■ **REQUIRED ACTION**
Search the material for the string "Literature", then return every line where it is found.

■ **WORKING DATA**
import Summits.CriticalPhenomena.PercolationContinuityZ3.Theorems.PercNearOneGluingNoHeavyLowerTailThreePointHalvingCanonicalSplit
import HarnessLib

/-!
# The halving lemma (v) as an inequality between two functionals of ONE `s|a|c` configuration
# (Sahi programme, prover prim-sahi-p2 gen 47)

Support file (`--supports stmt-CriticalPhenomena-4575`, helper).  No definitions, no named facts, no sorries; standard axioms.
Memo `run/shared/lean/prim/prim-sahi/FROM-prim-sahi-p2-gen47-RESAMPLING.md` §0(9), §2e; `prim-sahi-p2/PROOF-E3.md` §57 (57c).

Combining `HalvingResample.halvingUD_of_boundaryResample` ((v) ⟸ (W): `Λ ≤ μ(U ∩ D)`) with the canonical-split identity
`HalvingResample.sum_P1_eq_sum_S0_layer` (applied once from `s` and once from `c`): `μ(U ∩ D) = μ(P1) + μ(P2)` is itself a weighted sum over
the `s|a|c` configurations `η` — of `w_{off E_a^s(η)}(η)·λ_a(C_s(η)) + w_{off E_a^c(η)}(η)·λ_a(C_c(η))` (`λ_a(A)` = probability that `a` has an open
pair into `A`, `E_a^s(η)` = the pairs from `a` into the `a`-free cluster of `s`).  Hence:

* `sum_X_eq_sum_S0_layers` — `Σ_ξ wtW ξ·1_{U∩D}(ξ) = Σ_η 1_{s|a|c}(η)·[w_{off E^s}(η)(1 − Π_{E^s}(1−p)) + w_{off E^c}(η)(1 − Π_{E^c}(1−p))]`;
* **`halvingUD_of_oneConfiguration`** — if the two-copy boundary sum `Λ` of `…ThreePointHalvingResample` is at most that one-configuration sum, then
  `μ(U)·μ(D) ≤ 2·μ(U ∩ D)`.  Both sides of the hypothesis are finite sums indexed by the `s|a|c` configurations (the left one with a second,
  independent copy supplying the boundary pairs), so the halving lemma is reduced to comparing, configuration class by configuration class,
  'a's own closed pairs into C_s and into C_c' against 'one fresh layer at the whole cluster of a reaching both C_s and C_c'.
-/

noncomputable section

open Classical

namespace Summit.CriticalPhenomena.PercolationContinuityZ3.Theorems

namespace HalvingResample

open Finset MeasureTheory
open Literature.Probability.Percolation Literature.Probability.Percolation.DecisionTree
open Literature.Probability.LatticeModels

variable {V : Type*} [Fintype V]

/-- **`μ(U ∩ D)` over the `s|a|c` configurations.**  With `P1 = {a↔s, s↮c}`, `P2 = {a↔c, c↮s}` (disjoint, union `U ∩ D`) and the canonical-split
identity from `s` and from `c`:
`Σ_ξ wtW ξ·1[(a↔s ∨ a↔c) ∧ s↮c](ξ) = Σ_η 1[s|a|c](η)·(w_{off E^s(η)}(η)·(1 − Π_{E^s(η)}(1−p)) + w_{off E^c(η)}(η)·(1 − Π_{E^c(η)}(1−p)))`,
`E^s(η)` = pairs `s(a,x)` with `x` in the cluster of `s` after deleting the pairs at `a`, `E^c` likewise. [this work] -/
theorem sum_X_eq_sum_S0_layers (p : Sym2 V → ℝ) {s a c : V} (hsa : s ≠ a) (hca : c ≠ a) :
    ∑ ξ ∈ (Finset.univ : Finset (Sym2 V)).powerset, wtW Finset.univ p ξ *
        ind {ξ : Finset (Sym2 V) | ((openGraph (↑ξ : Set (Sym2 V))).Reachable a s ∨ (openGraph (↑ξ : Set (Sym2 V))).Reachable a c) ∧
          ¬ (openGraph (↑ξ : Set (Sym2 V))).Reachable s c} ξ =
    ∑ η ∈ (Finset.univ : Finset (Sym2 V)).powerset,
      ind {η : Finset (Sym2 V) | ¬ (openGraph (↑η : Set (Sym2 V))).Reachable a s ∧
          ¬ (openGraph (↑η : Set (Sym2 V))).Reachable a c ∧ ¬ (openGraph (↑η : Set (Sym2 V))).Reachable s c} η *
      ((wtW (Finset.univ \ Finset.univ.filter (fun e : Sym2 V => ∃ x : V, e = s(a, x) ∧
            (openGraph (↑(η \ Finset.univ.filter (fun e : Sym2 V => a ∈ e)) : Set (Sym2 V))).Reachable s x)) p η *
        (1 - ∏ e ∈ Finset.univ.filter (fun e : Sym2 V => ∃ x : V, e = s(a, x) ∧
            (openGraph (↑(η \ Finset.univ.filter (fun e : Sym2 V => a ∈ e)) : Set (Sym2 V))).Reachable s x), (1 - p e))) +
      (wtW (Finset.univ \ Finset.univ.filter (fun e : Sym2 V => ∃ x : V, e = s(a, x) ∧
            (openGraph (↑(η \ Finset.univ.filter (fun e : Sym2 V => a ∈ e)) : Set (Sym2 V))).Reachable c x)) p η *
        (1 - ∏ e ∈ Finset.univ.filter (fun e : Sym2 V => ∃ x : V, e = s(a, x) ∧
            (openGraph (↑(η \ Finset.univ.filter (fun e : Sym2 V => a ∈ e)) : Set (Sym2 V))).Reachable c x), (1 - p e)))) := by
  have h1 := sum_P1_eq_sum_S0_layer p hsa c
  have h2 := sum_P1_eq_sum_S0_layer p hca s
  set XU : Set (Finset (Sym2 V)) := {ξ | ((openGraph (↑ξ : Set (Sym2 V))).Reachable a s ∨
      (openGraph (↑ξ : Set (Sym2 V))).Reachable a c) ∧ ¬ (openGraph (↑ξ : Set (Sym2 V))).Reachable s c} with hXU
  set P1 : Set (Finset (Sym2 V)) := {ξ | (openGraph (↑ξ : Set (Sym2 V))).Reachable a s ∧
      ¬ (openGraph (↑ξ : Set (Sym2 V))).Reachable s c} with hP1
  set P2 : Set (Finset (Sym2 V)) := {ξ | (openGraph (↑ξ : Set (Sym2 V))).Reachable a c ∧
      ¬ (openGraph (↑ξ : Set (Sym2 V))).Reachable c s} with hP2
  -- the `S₀` of the second identity is the same set (symmetry of `↔`)
  have hS0 : {η : Finset (Sym2 V) | ¬ (openGraph (↑η : Set (Sym2 V))).Reachable a c ∧
      ¬ (openGraph (↑η : Set (Sym2 V))).Reachable a s ∧ ¬ (openGraph (↑η : Set (Sym2 V))).Reachable c s} =
      {η : Finset (Sym2 V) | ¬ (openGraph (↑η : Set (Sym2 V))).Reachable a s ∧
      ¬ (openGraph (↑η : Set (Sym2 V))).Reachable a c ∧ ¬ (openGraph (↑η : Set (Sym2 V))).Reachable s c} := by
    ext η
    simp only [Set.mem_setOf_eq]
    constructor
    · rintro ⟨h1, h2, h3⟩; exact ⟨h2, h1, fun h => h3 h.symm⟩
    · rintro ⟨h1, h2, h3⟩; exact ⟨h2, h1, fun h => h3 h.symm⟩
  rw [hS0] at h2
  -- `1_{U∩D} = 1_{P1} + 1_{P2}` pointwise
  have hsplit : ∀ ξ : Finset (Sym2 V), ind XU ξ = ind P1 ξ + ind P2 ξ := by
    intro ξ
    by_cases has : (openGraph (↑ξ : Set (Sym2 V))).Reachable a s <;>
      by_cases hac : (openGraph (↑ξ : Set (Sym2 V))).Reachable a c <;>
      by_cases hsc : (openGraph (↑ξ : Set (Sym2 V))).Reachable s c
    · rw [ind_of_not_mem (fun h : ξ ∈ XU => h.2 hsc), ind_of_not_mem (fun h : ξ ∈ P1 => h.2 hsc),
        ind_of_not_mem (fun h : ξ ∈ P2 => h.2 hsc.symm)]; ring
    · exact absurd (has.symm.trans hac) hsc
    · rw [ind_of_not_mem (fun h : ξ ∈ XU => h.2 hsc), ind_of_not_mem (fun h : ξ ∈ P1 => h.2 hsc),
        ind_of_not_mem (fun h : ξ ∈ P2 => hac h.1)]; ring
    · have hx : ξ ∈ XU := ⟨Or.inl has, hsc⟩
      have hy : ξ ∈ P1 := ⟨has, hsc⟩
      rw [ind_of_mem hx, ind_of_mem hy, ind_of_not_mem (fun h : ξ ∈ P2 => hac h.1)]; ring
    · rw [ind_of_not_mem (fun h : ξ ∈ XU => h.2 hsc), ind_of_not_mem (fun h : ξ ∈ P1 => has h.1),
        ind_of_not_mem (fun h : ξ ∈ P2 => h.2 hsc.symm)]; ring
    · have hx : ξ ∈ XU := ⟨Or.inr hac, hsc⟩
      have hz : ξ ∈ P2 := ⟨hac, fun h => hsc h.symm⟩
      rw [ind_of_mem hx, ind_of_not_mem (fun h : ξ ∈ P1 => has h.1), ind_of_mem hz]; ring
    · rw [ind_of_not_mem (fun h : ξ ∈ XU => h.2 hsc), ind_of_not_mem (fun h : ξ ∈ P1 => has h.1),
        ind_of_not_mem (fun h : ξ ∈ P2 => hac h.1)]; ring
    · rw [ind_of_not_mem (fun h : ξ ∈ XU => has (h.1.elim id fun h' => absurd h' hac)),
        ind_of_not_mem (fun h : ξ ∈ P1 => has h.1), ind_of_not_mem (fun h : ξ ∈ P2 => hac h.1)]; ring
  have hL : ∑ ξ ∈ (Finset.univ : Finset (Sym2 V)).powerset, wtW Finset.univ p ξ * ind XU ξ =
      ∑ ξ ∈ (Finset.univ : Finset (Sym2 V)).powerset, wtW Finset.univ p ξ * ind P1 ξ +
        ∑ ξ ∈ (Finset.univ : Finset (Sym2 V)).powerset, wtW Finset.univ p ξ * ind P2 ξ := by
    rw [← Finset.sum_add_distrib]
    refine Finset.sum_congr rfl fun ξ _ => ?_
    rw [hsplit]; ring
  rw [hL, h1, h2, ← Finset.sum_add_distrib]
  refine Finset.sum_congr rfl fun η _ => ?_
  ring

/-- **The halving lemma from a one-configuration comparison.**  `μ = prodBernoulli w`, `U = {s↔a} ∪ {c↔a}`, `D = {s↮c}`, `s ≠ a`, `c ≠ a`.  If the
two-copy boundary sum `Λ = Σ_K Σ_C wtW K wtW C·1[K ∈ s|a|c; C meets E(C_a(K),C_s(K)) and E(C_a(K),C_c(K))]` is at most the one-configuration sum
`Σ_η 1_{s|a|c}(η)·[w_{off E^s}(η)(1 − Π_{E^s(η)}(1−p)) + w_{off E^c}(η)(1 − Π_{E^c(η)}(1−p))]` (= `μ(U ∩ D)` by `sum_X_eq_sum_S0_layers`), then
`μ(U)·μ(D) ≤ 2·μ(U ∩ D)`.  [this work] -/
theorem halvingUD_of_oneConfiguration (w : Sym2 V → unitInterval) {s a c : V} (hsa : s ≠ a) (hca : c ≠ a)
    (hW : ∑ K ∈ (Finset.univ : Finset (Sym2 V)).powerset, ∑ C ∈ (Finset.univ : Finset (Sym2 V)).powerset,
        wtW Finset.univ (fun e => (w e : ℝ)) K * wtW Finset.univ (fun e => (w e : ℝ)) C *
          ind {x : Finset (Sym2 V) × Finset (Sym2 V) |
              (¬ (openGraph (↑x.1 : Set (Sym2 V))).Reachable a s ∧ ¬ (openGraph (↑x.1 : Set (Sym2 V))).Reachable a c ∧
                  ¬ (openGraph (↑x.1 : Set (Sym2 V))).Reachable s c) ∧
                (∃ e ∈ x.2, ∃ u v : V, e = s(u, v) ∧ (openGraph (↑x.1 : Set (Sym2 V))).Reachable a u ∧
                  (openGraph (↑x.1 : Set (Sym2 V))).Reachable s v) ∧
                (∃ e ∈ x.2, ∃ u v : V, e = s(u, v) ∧ (openGraph (↑x.1 : Set (Sym2 V))).Reachable a u ∧
                  (openGraph (↑x.1 : Set (Sym2 V))).Reachable c v)} (K, C) ≤
      ∑ η ∈ (Finset.univ : Finset (Sym2 V)).powerset,
        ind {η : Finset (Sym2 V) | ¬ (openGraph (↑η : Set (Sym2 V))).Reachable a s ∧
            ¬ (openGraph (↑η : Set (Sym2 V))).Reachable a c ∧ ¬ (openGraph (↑η : Set (Sym2 V))).Reachable s c} η *
        ((wtW (Finset.univ \ Finset.univ.filter (fun e : Sym2 V => ∃ x : V, e = s(a, x) ∧
              (openGraph (↑(η \ Finset.univ.filter (fun e : Sym2 V => a ∈ e)) : Set (Sym2 V))).Reachable s x)) (fun e => (w e : ℝ)) η *
          (1 - ∏ e ∈ Finset.univ.filter (fun e : Sym2 V => ∃ x : V, e = s(a, x) ∧
              (openGraph (↑(η \ Finset.univ.filter (fun e : Sym2 V => a ∈ e)) : Set (Sym2 V))).Reachable s x), (1 - (w e : ℝ)))) +
        (wtW (Finset.univ \ Finset.univ.filter (fun e : Sym2 V => ∃ x : V, e = s(a, x) ∧
              (openGraph (↑(η \ Finset.univ.filter (fun e : Sym2 V => a ∈ e)) : Set (Sym2 V))).Reachable c x)) (fun e => (w e : ℝ)) η *
          (1 - ∏ e ∈ Finset.univ.filter (fun e : Sym2 V => ∃ x : V, e = s(a, x) ∧
              (openGraph (↑(η \ Finset.univ.filter (fun e : Sym2 V => a ∈ e)) : Set (Sym2 V))).Reachable c x), (1 - (w e : ℝ)))))) :
    (prodBernoulli w).real (openConn s a ∪ openConn c a) * (prodBernoulli w).real ((openConn s c)ᶜ) ≤
      2 * (prodBernoulli w).real ((openConn s a ∪ openConn c a) ∩ (openConn s c)ᶜ) := by
  have hdet : ∀ X : Set (BondConfig V), DeterminedBy X (↑(Finset.univ : Finset (Sym2 V)) : Set (Sym2 V)) := by
    intro X
    rw [determinedBy_iff]
    intro ω ω' h
    rw [Finset.coe_univ, Set.inter_univ, Set.inter_univ] at h
    rw [h]
  -- `μ(U ∩ D)` as the finite sum of `1_{U∩D}`
  have eX : (prodBernoulli w).real ((openConn s a ∪ openConn c a) ∩ (openConn s c)ᶜ) =
      ∑ K ∈ (Finset.univ : Finset (Sym2 V)).powerset, wtW Finset.univ (fun e => (w e : ℝ)) K *
        ind {K : Finset (Sym2 V) | (↑K : Set (Sym2 V)) ∈ (openConn s a ∪ openConn c a) ∩ (openConn s c)ᶜ} K := by
    rw [DecisionTree.prodBernoulli_real_eq_PrW w (hdet ((openConn s a ∪ openConn c a) ∩ (openConn s c)ᶜ))
      (X := {K : Finset (Sym2 V) | (↑K : Set (Sym2 V)) ∈ (openConn s a ∪ openConn c a) ∩ (openConn s c)ᶜ})
      (fun S _ => Iff.rfl), PrW_eq_sum_ind]
  have hset : {K : Finset (Sym2 V) | (↑K : Set (Sym2 V)) ∈ (openConn s a ∪ openConn c a) ∩ (openConn s c)ᶜ} =
      {ξ : Finset (Sym2 V) | ((openGraph (↑ξ : Set (Sym2 V))).Reachable a s ∨ (openGraph (↑ξ : Set (Sym2 V))).Reachable a c) ∧
          ¬ (openGraph (↑ξ : Set (Sym2 V))).Reachable s c} := by
    ext K
    simp only [Set.mem_setOf_eq, Set.mem_inter_iff, Set.mem_union, Set.mem_compl_iff, openConn]
    constructor
    · rintro ⟨h | h, hsc⟩
      · exact ⟨Or.inl h.symm, hsc⟩
      · exact ⟨Or.inr h.symm, hsc⟩
    · rintro ⟨h | h, hsc⟩
      · exact ⟨Or.inl h.symm, hsc⟩
      · exact ⟨Or.inr h.symm, hsc⟩
  have key := sum_X_eq_sum_S0_layers (fun e => (w e : ℝ)) hsa hca
  refine halvingUD_of_boundaryResample w s a c ?_
  rw [eX, hset, key]
  exact hW

end HalvingResample

end Summit.CriticalPhenomena.PercolationContinuityZ3.Theorems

■ **RESPONSE BOX**
open Literature.Probability.Percolation Literature.Probability.Percolation.DecisionTree
open Literature.Probability.LatticeModels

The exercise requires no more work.